import Mathlib
import HarnessLib
import Summits.HubbardSuperconductivity.HubbardSuperconductivity.Theorems.KLProgrammeKLRegimeEngineV8DefsU12bG
import Summits.HubbardSuperconductivity.HubbardSuperconductivity.Theorems.KLProgrammeKLRegimeEngineV8DefsValU
import Summits.HubbardSuperconductivity.HubbardSuperconductivity.Theorems.KLProgrammeKLRegimeEngineV8PairTransferExport8
import Summits.HubbardSuperconductivity.HubbardSuperconductivity.Theorems.KLProgrammeKLRegimeEngineV8TwoLegSpaceMomentsExportZ

/-!
# K3 ENGINE package, U-level v12b AT THE G-SLOT WITH THE «A24∪A25» ENTRIES: `klEngU₀12G8 G P R cc := klEngU₀12G G P R cc ⊓ klCTu8T … ⊓ klValU P (klEngQ9c P R)`
# — registrant text for the «A24∪A25» rev-15 motion (plan g24 (R269)(C)/(R272)(D)/(R273)(B); G := `klEngGeo14` elect; AMENDMENT 25 SHRUNK to «(X).3-KLTS-CAP» per «(A25)-FLAT-HOST-VS-CHILD1»);
# cell gate-hubbard-kl, seat gate-hubbard-kl-p1b g16 (20437 v2 registrant lineage)

WHY.  Token #14 of the «A24∪A25» image = D3G's `klEngU₀12G G P R cc` (p664965; all frozen doors + the twelve G-keyed twins) («∪Z»: + #17's Z-deferred threshold `klZspU5Z …`, …TwoLegSpaceMomentsExportZ) capped by the entries the amendment adds:
(1) the class-#5 «KLTS-CAP» package's bundled u-slot `klCTu8T P R (klEngQ7 P R) G klEngGeoTh (klEngQ9c P R) cc = klCTu8 … ⊓ klTSCapU P` (p1 lineage's `…PairTransferExport8`: the
producer threshold of the cap′-package AND the cap's U-side booking `2²⁶·klTS·(Klam|U|) ≤ 1`); (2) the (c) value lane's `Q.CR`-keyed door `klValU P (klEngQ9c P R)` («(c)-HCU-QCR»,
…DefsValU p666690); (the frame-shift door `klShiftU <c>` of «(c)-HSHIFT-4LEG» joins when p2 names its numeral).  Rows: one `klEngU₀12G8_le_<entry>`
per new entry (`_le_klCTu8T`, `_le_klCTu8`, `_le_klTSCapU`, `_le_klValU`), `klEngU₀12G8_le_klEngU₀12G` and through it EVERY D3G row by name (the rows §C and the
closers read: `_le_klEngU₀10`, `_le_klCUu2`, `_le_klZspU5`, `_le_klCTu7`, `_le_klIsoMomU`, `_le_klGridLitUAtG`, `_le_klTowerCoreUC9G`, the #28 literal rows, …), and
`klEngU₀12G8_pos P cc hG hP hR` (the image's witness line `klEngU₀12G8_pos P c klEngGeo14_wf hP hR`).
NOT A MOTION by itself: the image that reads these names is the pen's «A24∪A25» re-render; nothing registers here.  Definitions with bodies + order lemmas; nothing about the
model is asserted; nothing asserts any stub of 20437, K3 or superconductivity.
-/

noncomputable section

namespace Summit.HubbardSuperconductivity.HubbardSuperconductivity.Theorems.EngineV8

set_option linter.dupNamespace false -- summit = problem name (single-conjunct summit), D-0017

open Real Finset Literature.MathematicalPhysics.QuantumLattice Literature.Probability.LatticeModels
open Summit.HubbardSuperconductivity.HubbardSuperconductivity.Theorems.KLRegimeSplit
open Summit.HubbardSuperconductivity.HubbardSuperconductivity.Theorems.KLProgrammeLegKernels
open Summit.HubbardSuperconductivity.HubbardSuperconductivity.Theorems.DispersionFlow

/-! ## §1 Token #14 of the «A24∪A25» image -/

/-- **`klEngU₀12G8 G P R cc`** — token #14 of the «A24∪A25» image: D3G's `klEngU₀12G G P R cc` capped by the class-#5 «KLTS-CAP» bundled u-slot
`klCTu8T … (klEngQ9c P R) cc`, the (c) value lane's door `klValU P (klEngQ9c P R)` LAST. -/
def klEngU₀12G8 (G : GeoConsts) (P : SplitConsts) (R : RenConsts) (cc : ℝ) : ℝ :=
  min (klEngU₀12G G P R cc)
    (min (klCTu8T P R (klEngQ7 P R) G klEngGeoTh (klEngQ9c P R) cc)
      (min (klZspU5Z P R (klEngQ7 P R) G (klEngQ9c P R) cc)
      (klValU P (klEngQ9c P R))))

section Projections

variable (G : GeoConsts) (P : SplitConsts) (R : RenConsts) (cc : ℝ)

/-- `klEngU₀12G8 ≤ klEngU₀12G` — every D3G door is kept. -/
theorem klEngU₀12G8_le_klEngU₀12G : klEngU₀12G8 G P R cc ≤ klEngU₀12G G P R cc := min_le_left _ _

/-- `klEngU₀12G8 ≤ klCTu8T P R (klEngQ7 P R) G klEngGeoTh (klEngQ9c P R) cc` (class #5 «KLTS-CAP» bundled u-slot; §C row for the unroll `pairTransferRelFamilyK5_klCT8_all_of_exists_T`). -/
theorem klEngU₀12G8_le_klCTu8T : klEngU₀12G8 G P R cc ≤ klCTu8T P R (klEngQ7 P R) G klEngGeoTh (klEngQ9c P R) cc := (min_le_right _ _).trans (min_le_left _ _)

/-- `klEngU₀12G8 ≤ klCTu8 P R (klEngQ7 P R) G klEngGeoTh (klEngQ9c P R) cc` (the package's producer threshold alone; §C row for `…_all_of_exists`). -/
theorem klEngU₀12G8_le_klCTu8 : klEngU₀12G8 G P R cc ≤ klCTu8 P R (klEngQ7 P R) G klEngGeoTh (klEngQ9c P R) cc :=
  (klEngU₀12G8_le_klCTu8T G P R cc).trans (klCTu8T_le_klCTu8 P R _ _ _ _ cc)

/-- `klEngU₀12G8 ≤ klTSCapU P` (the cap's U-side booking entry). -/
theorem klEngU₀12G8_le_klTSCapU : klEngU₀12G8 G P R cc ≤ klTSCapU P := (klEngU₀12G8_le_klCTu8T G P R cc).trans (klCTu8T_le_klTSCapU P R _ _ _ _ cc)

/-- `klEngU₀12G8 ≤ klZspU5Z P R (klEngQ7 P R) G (klEngQ9c P R) cc` («(C2)-Z-LAW» layer: #17's Z-deferred threshold; §C row for `twoLegDualSpaceMomentsUpToAt_all_of_existsZ`). -/
theorem klEngU₀12G8_le_klZspU5Z : klEngU₀12G8 G P R cc ≤ klZspU5Z P R (klEngQ7 P R) G (klEngQ9c P R) cc := (min_le_right _ _).trans ((min_le_right _ _).trans (min_le_left _ _))

/-- `klEngU₀12G8 ≤ klValU P (klEngQ9c P R)` («(c)-HCU-QCR»: k3c2-p2's `hcU'` = `hcU_of_le_klValU_wf hP (klEngQ9c_CR_nonneg P R) hU (hUle.trans (klEngU₀12G8_le_klValU …))`). -/
theorem klEngU₀12G8_le_klValU : klEngU₀12G8 G P R cc ≤ klValU P (klEngQ9c P R) := (min_le_right _ _).trans ((min_le_right _ _).trans (min_le_right _ _))

/-! ### D3G's rows lifted through `klEngU₀12G8_le_klEngU₀12G` (names = D3G's with `12G ↦ 12G8`) -/

/-- **THE #14 LIFT LINE**: `klEngU₀12G8 ≤ klEngU₀10` (the image's `hU10`). -/
theorem klEngU₀12G8_le_klEngU₀10 : klEngU₀12G8 G P R cc ≤ klEngU₀10 P R cc := (klEngU₀12G8_le_klEngU₀12G G P R cc).trans (klEngU₀12G_le_klEngU₀10 G P R cc)
/-- `klEngU₀12G8 ≤ klEngU₀4` (the link every (c)-closer U-door reads, e.g. p2's never-binding `hshift_door_klHshiftC_of_le_klEngU₀4`, pen (R281)(S2)). -/
theorem klEngU₀12G8_le_klEngU₀4 : klEngU₀12G8 G P R cc ≤ klEngU₀4 P R cc := (klEngU₀12G8_le_klEngU₀10 G P R cc).trans (klEngU₀10_le_klEngU₀4 P R cc)
/-- `klEngU₀12G8 ≤ klCUu2 P R (klEngQ7 P R) (klEngQ9c P R) cc` (class #1; §C row). -/
theorem klEngU₀12G8_le_klCUu2 : klEngU₀12G8 G P R cc ≤ klCUu2 P R (klEngQ7 P R) (klEngQ9c P R) cc := (klEngU₀12G8_le_klEngU₀12G G P R cc).trans (klEngU₀12G_le_klCUu2 G P R cc)
/-- `klEngU₀12G8 ≤ klZspU5 P R (klEngQ7 P R) G (klEngQ9c P R) cc` (#17; §C row). -/
theorem klEngU₀12G8_le_klZspU5 : klEngU₀12G8 G P R cc ≤ klZspU5 P R (klEngQ7 P R) G (klEngQ9c P R) cc := (klEngU₀12G8_le_klEngU₀12G G P R cc).trans (klEngU₀12G_le_klZspU5 G P R cc)
/-- `klEngU₀12G8 ≤ klCTu7 …` (the frozen class-#5 threshold is kept). -/
theorem klEngU₀12G8_le_klCTu7 : klEngU₀12G8 G P R cc ≤ klCTu7 P R (klEngQ7 P R) G klEngGeoTh (klEngQ9c P R) cc := (klEngU₀12G8_le_klEngU₀12G G P R cc).trans (klEngU₀12G_le_klCTu7 G P R cc)
/-- `klEngU₀12G8 ≤ klIsoMomU G P R (klEngQ9c P R) cc` (the (b) closer's row). -/
theorem klEngU₀12G8_le_klIsoMomU : klEngU₀12G8 G P R cc ≤ klIsoMomU G P R (klEngQ9c P R) cc := (klEngU₀12G8_le_klEngU₀12G G P R cc).trans (klEngU₀12G_le_klIsoMomU G P R cc)
/-- `klEngU₀12G8 ≤ klE4UF G P R (klEngQ9c P R) cc`. -/
theorem klEngU₀12G8_le_klE4UF : klEngU₀12G8 G P R cc ≤ klE4UF G P R (klEngQ9c P R) cc := (klEngU₀12G8_le_klEngU₀12G G P R cc).trans (klEngU₀12G_le_klE4UF G P R cc)
/-- `klEngU₀12G8 ≤ klE5FrU G R`. -/
theorem klEngU₀12G8_le_klE5FrU : klEngU₀12G8 G P R cc ≤ klE5FrU G R := (klEngU₀12G8_le_klEngU₀12G G P R cc).trans (klEngU₀12G_le_klE5FrU G P R cc)
/-- `klEngU₀12G8 ≤ klE5RowsUG G P (klEngQ9c P R)`. -/
theorem klEngU₀12G8_le_klE5RowsUG : klEngU₀12G8 G P R cc ≤ klE5RowsUG G P (klEngQ9c P R) := (klEngU₀12G8_le_klEngU₀12G G P R cc).trans (klEngU₀12G_le_klE5RowsUG G P R cc)
/-- `klEngU₀12G8 ≤ klGridLitUAtG G P R (klEngQ9c P R) cc` (the (b) closer's `hUu`). -/
theorem klEngU₀12G8_le_klGridLitUAtG : klEngU₀12G8 G P R cc ≤ klGridLitUAtG G P R (klEngQ9c P R) cc := (klEngU₀12G8_le_klEngU₀12G G P R cc).trans (klEngU₀12G_le_klGridLitUAtG G P R cc)
/-- `klEngU₀12G8 ≤ klTowerCoreUC9G G P R (klEngQ9c P R) cc` (the (b) closer's `towerCoreC9G_at_klEngQ9c` row). -/
theorem klEngU₀12G8_le_klTowerCoreUC9G : klEngU₀12G8 G P R cc ≤ klTowerCoreUC9G G P R (klEngQ9c P R) cc := (klEngU₀12G8_le_klEngU₀12G G P R cc).trans (klEngU₀12G_le_klTowerCoreUC9G G P R cc)
/-- `klEngU₀12G8 ≤ klTwoLegMomU R (klZtG G P R) (klZs2G G P R)` (the (e) closer's `hUm`). -/
theorem klEngU₀12G8_le_klTwoLegMomU : klEngU₀12G8 G P R cc ≤ klTwoLegMomU R (klZtG G P R) (klZs2G G P R) := (klEngU₀12G8_le_klEngU₀12G G P R cc).trans (klEngU₀12G_le_klTwoLegMomU G P R cc)
/-- `klEngU₀12G8 ≤ 1/(64·(|klZs2G G P R|+1))` (the (e) closer's `hUq`). -/
theorem klEngU₀12G8_le_inv_klZs2G : klEngU₀12G8 G P R cc ≤ 1 / (64 * (|klZs2G G P R| + 1)) := (klEngU₀12G8_le_klEngU₀12G G P R cc).trans (klEngU₀12G_le_inv_klZs2G G P R cc)
/-- `klEngU₀12G8 ≤ R.cz/(1200·(klZs1G G P R+1))` (#28 U-row). -/
theorem klEngU₀12G8_le_cz_klZs1G : klEngU₀12G8 G P R cc ≤ R.cz / (1200 * (klZs1G G P R + 1)) := (klEngU₀12G8_le_klEngU₀12G G P R cc).trans (klEngU₀12G_le_cz_klZs1G G P R cc)
/-- `klEngU₀12G8 ≤ 1/(20·(klZs1G G P R+1))` (#28 U-row). -/
theorem klEngU₀12G8_le_inv_klZs1G : klEngU₀12G8 G P R cc ≤ 1 / (20 * (klZs1G G P R + 1)) := (klEngU₀12G8_le_klEngU₀12G G P R cc).trans (klEngU₀12G_le_inv_klZs1G G P R cc)
/-- `klEngU₀12G8 ≤ klTSU R`. -/
theorem klEngU₀12G8_le_klTSU : klEngU₀12G8 G P R cc ≤ klTSU R := (klEngU₀12G8_le_klEngU₀12G G P R cc).trans (klEngU₀12G_le_klTSU G P R cc)
/-- `klEngU₀12G8 ≤ klLastRespU P R`. -/
theorem klEngU₀12G8_le_klLastRespU : klEngU₀12G8 G P R cc ≤ klLastRespU P R := (klEngU₀12G8_le_klEngU₀12G G P R cc).trans (klEngU₀12G_le_klLastRespU G P R cc)
/-- `klEngU₀12G8 ≤ klGridU₀ R`. -/
theorem klEngU₀12G8_le_klGridU₀ : klEngU₀12G8 G P R cc ≤ klGridU₀ R := (klEngU₀12G8_le_klEngU₀12G G P R cc).trans (klEngU₀12G_le_klGridU₀ G P R cc)
/-- `klEngU₀12G8 ≤ 1/(klReadOscC P R + 1)` (the mean-free consumers' door). -/
theorem klEngU₀12G8_le_inv_klReadOscC : klEngU₀12G8 G P R cc ≤ 1 / (klReadOscC P R + 1) := (klEngU₀12G8_le_klEngU₀12G G P R cc).trans (klEngU₀12G_le_inv_klReadOscC G P R cc)
/-- `klEngU₀12G8 ≤ klTailBookU`. -/
theorem klEngU₀12G8_le_klTailBookU : klEngU₀12G8 G P R cc ≤ klTailBookU := (klEngU₀12G8_le_klEngU₀12G G P R cc).trans (klEngU₀12G_le_klTailBookU G P R cc)
/-- `klEngU₀12G8 ≤ klTowerUC P R (klEngQ9c P R) cc` (D1's c-slotted full tower). -/
theorem klEngU₀12G8_le_klTowerUC : klEngU₀12G8 G P R cc ≤ klTowerUC P R (klEngQ9c P R) cc := (klEngU₀12G8_le_klEngU₀12G G P R cc).trans (klEngU₀12G_le_klTowerUC G P R cc)
/-- `klEngU₀12G8 ≤ klTowerU P R (klEngQ9c P R) cc`. -/
theorem klEngU₀12G8_le_klTowerU : klEngU₀12G8 G P R cc ≤ klTowerU P R (klEngQ9c P R) cc := (klEngU₀12G8_le_klEngU₀12G G P R cc).trans (klEngU₀12G_le_klTowerU G P R cc)
/-- `klEngU₀12G8 ≤ klE5ShareU2 P R (klEngQ9c P R) cc` (class #3). -/
theorem klEngU₀12G8_le_klE5ShareU2 : klEngU₀12G8 G P R cc ≤ klE5ShareU2 P R (klEngQ9c P R) cc := (klEngU₀12G8_le_klEngU₀12G G P R cc).trans (klEngU₀12G_le_klE5ShareU2 G P R cc)
/-- `klEngU₀12G8 ≤ klE5uM P R`. -/
theorem klEngU₀12G8_le_klE5uM : klEngU₀12G8 G P R cc ≤ klE5uM P R := (klEngU₀12G8_le_klEngU₀12G G P R cc).trans (klEngU₀12G_le_klE5uM G P R cc)
/-- `klEngU₀12G8 ≤ klEngU₀9` (v1 door). -/
theorem klEngU₀12G8_le_klEngU₀9 : klEngU₀12G8 G P R cc ≤ klEngU₀9 P R cc := (klEngU₀12G8_le_klEngU₀12G G P R cc).trans (klEngU₀12G_le_klEngU₀9 G P R cc)
/-- `klEngU₀12G8 ≤ klEngU₀3`. -/
theorem klEngU₀12G8_le_klEngU₀3 : klEngU₀12G8 G P R cc ≤ klEngU₀3 P R cc := (klEngU₀12G8_le_klEngU₀12G G P R cc).trans (klEngU₀12G_le_klEngU₀3 G P R cc)

variable {G R}

/-- **`0 < klEngU₀12G8 G P R cc`** under `G.WF`, `P.WF`, `R.WF2` (the image's witness line `klEngU₀12G8_pos P c G_wf hP hR`; `klValU_pos` is fed `klEngQ9c_CR_nonneg`). -/
theorem klEngU₀12G8_pos (hG : G.WF) (hP : P.WF) (hR : R.WF2) : 0 < klEngU₀12G8 G P R cc :=
  lt_min (klEngU₀12G_pos P cc hG hP hR)
    (lt_min (klCTu8T_pos P R _ _ _ _ cc) (lt_min (klZspU5Z_pos P R _ _ _ cc) (klValU_pos hP (klEngQ9c_CR_nonneg P R))))

end Projections

end Summit.HubbardSuperconductivity.HubbardSuperconductivity.Theorems.EngineV8

end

YOUR OBJECTIVE
Look above for the line with "theorem klEngU₀12G8_le_klEngU₀4 : klEngU₀12G8" and the line with "(#17; §C row). -/"; transcribe both and all lines in between, exactly, and nothing else.

OUTPUT OF THE TASK
theorem klEngU₀12G8_le_klEngU₀4 : klEngU₀12G8 G P R cc ≤ klEngU₀4 P R cc := (klEngU₀12G8_le_klEngU₀10 G P R cc).trans (klEngU₀10_le_klEngU₀4 P R cc)
/-- `klEngU₀12G8 ≤ klCUu2 P R (klEngQ7 P R) (klEngQ9c P R) cc` (class #1; §C row). -/
theorem klEngU₀12G8_le_klCUu2 : klEngU₀12G8 G P R cc ≤ klCUu2 P R (klEngQ7 P R) (klEngQ9c P R) cc := (klEngU₀12G8_le_klEngU₀12G G P R cc).trans (klEngU₀12G_le_klCUu2 G P R cc)
/-- `klEngU₀12G8 ≤ klZspU5 P R (klEngQ7 P R) G (klEngQ9c P R) cc` (#17; §C row). -/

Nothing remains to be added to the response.